/-! ## §3 `53361y1` = `A(11)^{(21)}`, `ψ = χ_{21}·ω^{3}`, `K'' = ℚ(√-83)` -/

/-- **`53361y1` = `A(11)^{(21)}` lies ON the Kriz–Li locus BY NAME over every quadratic `K''` of discriminant `-83`**: for every `W`
`ℚ`-isogenous to a curve `ℚ`-isomorphic to `cm11.quadraticTwist 21`, `∃ f ψ ω εK`, `ψ.IsPrimitive ∧ IsTeichmullerCharacter ω ∧ hss ∧ (1) ∧ (3) ∧
IsKroneckerCharacterOf K'' εK ∧ (4) ∧ ψ.Odd` (`ψ = χ_{21}·ω^{3}`) — the hypotheses `f ψ ω hψ hω hss h1 h1' h3 εK hεK h4` of the composition's Kriz–Li branch;
w3 g3's engine `krizLi_characterBernoulliBlock_twist_odd` fed with the certificates `KrizLi4Cert.norm_generalizedBernoulli_theta1/2_53361y1`.
What it does NOT give: Heegner data over `K''`, `L(W^{(-83)},1) ≠ 0`, Stub H. [cite: KrizLi2019, Thm. 1.20 (pp. 7–8), Rem. 1.21, §2 (p. 12)] [cite: Cox2013, §1.C Lemma 1.14] -/
theorem exists_krizLiCharacterBlock_53361y1 [Fact (Nat.Prime 11)] (W W₁ : WeierstrassCurve ℚ) [W.IsElliptic] [W₁.IsElliptic]
    (hiso : IsIsogenous W W₁) (hW₁ : ∃ C : VariableChange ℚ, C • W₁ = cm11.quadraticTwist ((21 : ℤ) : ℚ))
    (K : Type) [Field K] [NumberField K] (hK2 : Module.finrank ℚ K = 2)
    (hdK : NumberField.discr K = -83) [NeZero (NumberField.discr K).natAbs] :
    ∃ (f : ℕ) (_ : NeZero f) (ψ : DirichletCharacter ℚ_[11] f) (ω : DirichletCharacter ℚ_[11] 11)
      (εK : DirichletCharacter ℚ_[11] (NumberField.discr K).natAbs),
      ψ.IsPrimitive ∧ IsTeichmullerCharacter ω ∧
      (∀ ℓ : ℕ, ℓ.Prime → ¬ (ℓ ∣ 11 * W.conductorNorm ℤ) →
        ‖((W.LFunction ℓ : ℤ) : ℚ_[11]) - (ψ (ℓ : ZMod f) + ψ⁻¹ (ℓ : ZMod f) * ω (ℓ : ZMod 11))‖ < 1) ∧
      (ψ ((11 : ℕ) : ZMod f) ≠ 1 ∧ primVal (invMulOmega ψ ω) 11 ≠ 1) ∧
      (∀ ℓ : ℕ, (hℓ : ℓ.Prime) → ℓ ≠ 11 →
        (haveI := Fact.mk hℓ; ¬ W.HasGoodReductionAtPrime ℓ ∧ ¬ W.HasMultiplicativeReductionAtPrime ℓ) →
        ψ (ℓ : ZMod f) ≠ 1 ∧ primVal (invMulOmega ψ ω) ℓ ≠ 1) ∧
      IsKroneckerCharacterOf K εK ∧
      ¬ (‖bernoulliOnePrim (bernoulliCharOne ψ εK) * bernoulliOnePrim (bernoulliCharTwo ψ εK ω)‖ ≤ ((11 : ℕ) : ℝ)⁻¹) ∧
      ψ.Odd := by
  haveI : Fact (Nat.Prime 83) := ⟨by norm_num⟩
  obtain ⟨ω, hω⟩ := exists_isTeichmullerCharacter (p := 11)
  obtain ⟨εK, hεK, hεKval⟩ := KrizLiBinders.exists_isKroneckerCharacterOf_of_discr (p := 11) hK2
    (Nat.Prime.prime (by norm_num : Nat.Prime 83)).squarefree (Or.inr ⟨hdK, by norm_num⟩)
  have hd : (NumberField.discr K).natAbs = 83 := by rw [hdK]; rfl
  haveI : NeZero ((21 : ℤ)).natAbs := ⟨by decide⟩
  obtain ⟨χ, hχ⟩ := KrizLiBinders.exists_jacobiCharPadic (p := 11) ((21 : ℤ)).natAbs
  have hpar : χ (-1) * (-1) ^ 3 = -1 := by
    have e : ((20 : ℕ) : ZMod ((21 : ℤ)).natAbs) = -1 := by decide
    rw [← e, hχ 20]; norm_num
  obtain ⟨f, hf, ψ, hprim, hodd, hss, h1, h3, h4⟩ :=
    krizLi_characterBernoulliBlock_twist_odd (p := 11) (by norm_num) cm11 (k := 3) (by norm_num) (by norm_num)
      (fun r _ hr => EisensteinTraceForm.hasGoodReductionAtPrime_cm11 r hr)
      (fun ℓ _ hℓ => by simpa using EisensteinTraceForm.lFunction_cm11_mod ℓ hℓ) W W₁ hiso (e := 21) (by norm_num)
      (by rw [← Int.squarefree_natAbs]; exact (Nat.squarefree_mul ((Nat.coprime_primes (by norm_num : Nat.Prime 3) (by norm_num : Nat.Prime 7)).mpr (by norm_num))).mpr ⟨(Nat.Prime.prime (by norm_num : Nat.Prime 3)).squarefree, (Nat.Prime.prime (by norm_num : Nat.Prime 7)).squarefree⟩) (by norm_num) hW₁ χ hχ hpar ω hω
      (q := 83) (by norm_num) (by norm_num) (by norm_num) hd εK hεKval
      (fun θ₁ hθ₁ => KrizLi4Cert.norm_generalizedBernoulli_theta1_53361y1 ω hω θ₁ hθ₁)
      (fun θ₂ hθ₂ => KrizLi4Cert.norm_generalizedBernoulli_theta2_53361y1 ω hω θ₂ (fun j => by
        have h : θ₂ j = (J((j.val : ℤ) | 21 * 83) : ℚ_[11]) * ω (j.val : ZMod 11) ^ 2 := hθ₂ j
        refine h.trans ?_
        rw [RouteU.jacobiSym_mul_right' _ (by norm_num) (by norm_num)]; push_cast; ring))
  exact ⟨f, hf, ψ, ω, εK, hprim, hω, hss, h1, h3, hεK, by exact_mod_cast h4, hodd⟩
____________________
WHAT TO WORK ON ▸ Output every line of the listing word for word.

THE COMPLETED TASK ▸
/-! ## §3 `53361y1` = `A(11)^{(21)}`, `ψ = χ_{21}·ω^{3}`, `K'' = ℚ(√-83)` -/

/-- **`53361y1` = `A(11)^{(21)}` lies ON the Kriz–Li locus BY NAME over every quadratic `K''` of discriminant `-83`**: for every `W`
`ℚ`-isogenous to a curve `ℚ`-isomorphic to `cm11.quadraticTwist 21`, `∃ f ψ ω εK`, `ψ.IsPrimitive ∧ IsTeichmullerCharacter ω ∧ hss ∧ (1) ∧ (3) ∧
IsKroneckerCharacterOf K'' εK ∧ (4) ∧ ψ.Odd` (`ψ = χ_{21}·ω^{3}`) — the hypotheses `f ψ ω hψ hω hss h1 h1' h3 εK hεK h4` of the composition's Kriz–Li branch;
w3 g3's engine `krizLi_characterBernoulliBlock_twist_odd` fed with the certificates `KrizLi4Cert.norm_generalizedBernoulli_theta1/2_53361y1`.
What it does NOT give: Heegner data over `K''`, `L(W^{(-83)},1) ≠ 0`, Stub H. [cite: KrizLi2019, Thm. 1.20 (pp. 7–8), Rem. 1.21, §2 (p. 12)] [cite: Cox2013, §1.C Lemma 1.14] -/
theorem exists_krizLiCharacterBlock_53361y1 [Fact (Nat.Prime 11)] (W W₁ : WeierstrassCurve ℚ) [W.IsElliptic] [W₁.IsElliptic]
    (hiso : IsIsogenous W W₁) (hW₁ : ∃ C : VariableChange ℚ, C • W₁ = cm11.quadraticTwist ((21 : ℤ) : ℚ))
    (K : Type) [Field K] [NumberField K] (hK2 : Module.finrank ℚ K = 2)
    (hdK : NumberField.discr K = -83) [NeZero (NumberField.discr K).natAbs] :
    ∃ (f : ℕ) (_ : NeZero f) (ψ : DirichletCharacter ℚ_[11] f) (ω : DirichletCharacter ℚ_[11] 11)
      (εK : DirichletCharacter ℚ_[11] (NumberField.discr K).natAbs),
      ψ.IsPrimitive ∧ IsTeichmullerCharacter ω ∧
      (∀ ℓ : ℕ, ℓ.Prime → ¬ (ℓ ∣ 11 * W.conductorNorm ℤ) →
        ‖((W.LFunction ℓ : ℤ) : ℚ_[11]) - (ψ (ℓ : ZMod f) + ψ⁻¹ (ℓ : ZMod f) * ω (ℓ : ZMod 11))‖ < 1) ∧
      (ψ ((11 : ℕ) : ZMod f) ≠ 1 ∧ primVal (invMulOmega ψ ω) 11 ≠ 1) ∧
      (∀ ℓ : ℕ, (hℓ : ℓ.Prime) → ℓ ≠ 11 →
        (haveI := Fact.mk hℓ; ¬ W.HasGoodReductionAtPrime ℓ ∧ ¬ W.HasMultiplicativeReductionAtPrime ℓ) →
        ψ (ℓ : ZMod f) ≠ 1 ∧ primVal (invMulOmega ψ ω) ℓ ≠ 1) ∧
      IsKroneckerCharacterOf K εK ∧
      ¬ (‖bernoulliOnePrim (bernoulliCharOne ψ εK) * bernoulliOnePrim (bernoulliCharTwo ψ εK ω)‖ ≤ ((11 : ℕ) : ℝ)⁻¹) ∧
      ψ.Odd := by
  haveI : Fact (Nat.Prime 83) := ⟨by norm_num⟩
  obtain ⟨ω, hω⟩ := exists_isTeichmullerCharacter (p := 11)
  obtain ⟨εK, hεK, hεKval⟩ := KrizLiBinders.exists_isKroneckerCharacterOf_of_discr (p := 11) hK2
    (Nat.Prime.prime (by norm_num : Nat.Prime 83)).squarefree (Or.inr ⟨hdK, by norm_num⟩)
  have hd : (NumberField.discr K).natAbs = 83 := by rw [hdK]; rfl
  haveI : NeZero ((21 : ℤ)).natAbs := ⟨by decide⟩
  obtain ⟨χ, hχ⟩ := KrizLiBinders.exists_jacobiCharPadic (p := 11) ((21 : ℤ)).natAbs
  have hpar : χ (-1) * (-1) ^ 3 = -1 := by
    have e : ((20 : ℕ) : ZMod ((21 : ℤ)).natAbs) = -1 := by decide
    rw [← e, hχ 20]; norm_num
  obtain ⟨f, hf, ψ, hprim, hodd, hss, h1, h3, h4⟩ :=
    krizLi_characterBernoulliBlock_twist_odd (p := 11) (by norm_num) cm11 (k := 3) (by norm_num) (by norm_num)
      (fun r _ hr => EisensteinTraceForm.hasGoodReductionAtPrime_cm11 r hr)
      (fun ℓ _ hℓ => by simpa using EisensteinTraceForm.lFunction_cm11_mod ℓ hℓ) W W₁ hiso (e := 21) (by norm_num)
      (by rw [← Int.squarefree_natAbs]; exact (Nat.squarefree_mul ((Nat.coprime_primes (by norm_num : Nat.Prime 3) (by norm_num : Nat.Prime 7)).mpr (by norm_num))).mpr ⟨(Nat.Prime.prime (by norm_num : Nat.Prime 3)).squarefree, (Nat.Prime.prime (by norm_num : Nat.Prime 7)).squarefree⟩) (by norm_num) hW₁ χ hχ hpar ω hω
      (q := 83) (by norm_num) (by norm_num) (by norm_num) hd εK hεKval
      (fun θ₁ hθ₁ => KrizLi4Cert.norm_generalizedBernoulli_theta1_53361y1 ω hω θ₁ hθ₁)
      (fun θ₂ hθ₂ => KrizLi4Cert.norm_generalizedBernoulli_theta2_53361y1 ω hω θ₂ (fun j => by
        have h : θ₂ j = (J((j.val : ℤ) | 21 * 83) : ℚ_[11]) * ω (j.val : ZMod 11) ^ 2 := hθ₂ j
        refine h.trans ?_
        rw [RouteU.jacobiSym_mul_right' _ (by norm_num) (by norm_num)]; push_cast; ring))
  exact ⟨f, hf, ψ, ω, εK, hprim, hω, hss, h1, h3, hεK, by exact_mod_cast h4, hodd⟩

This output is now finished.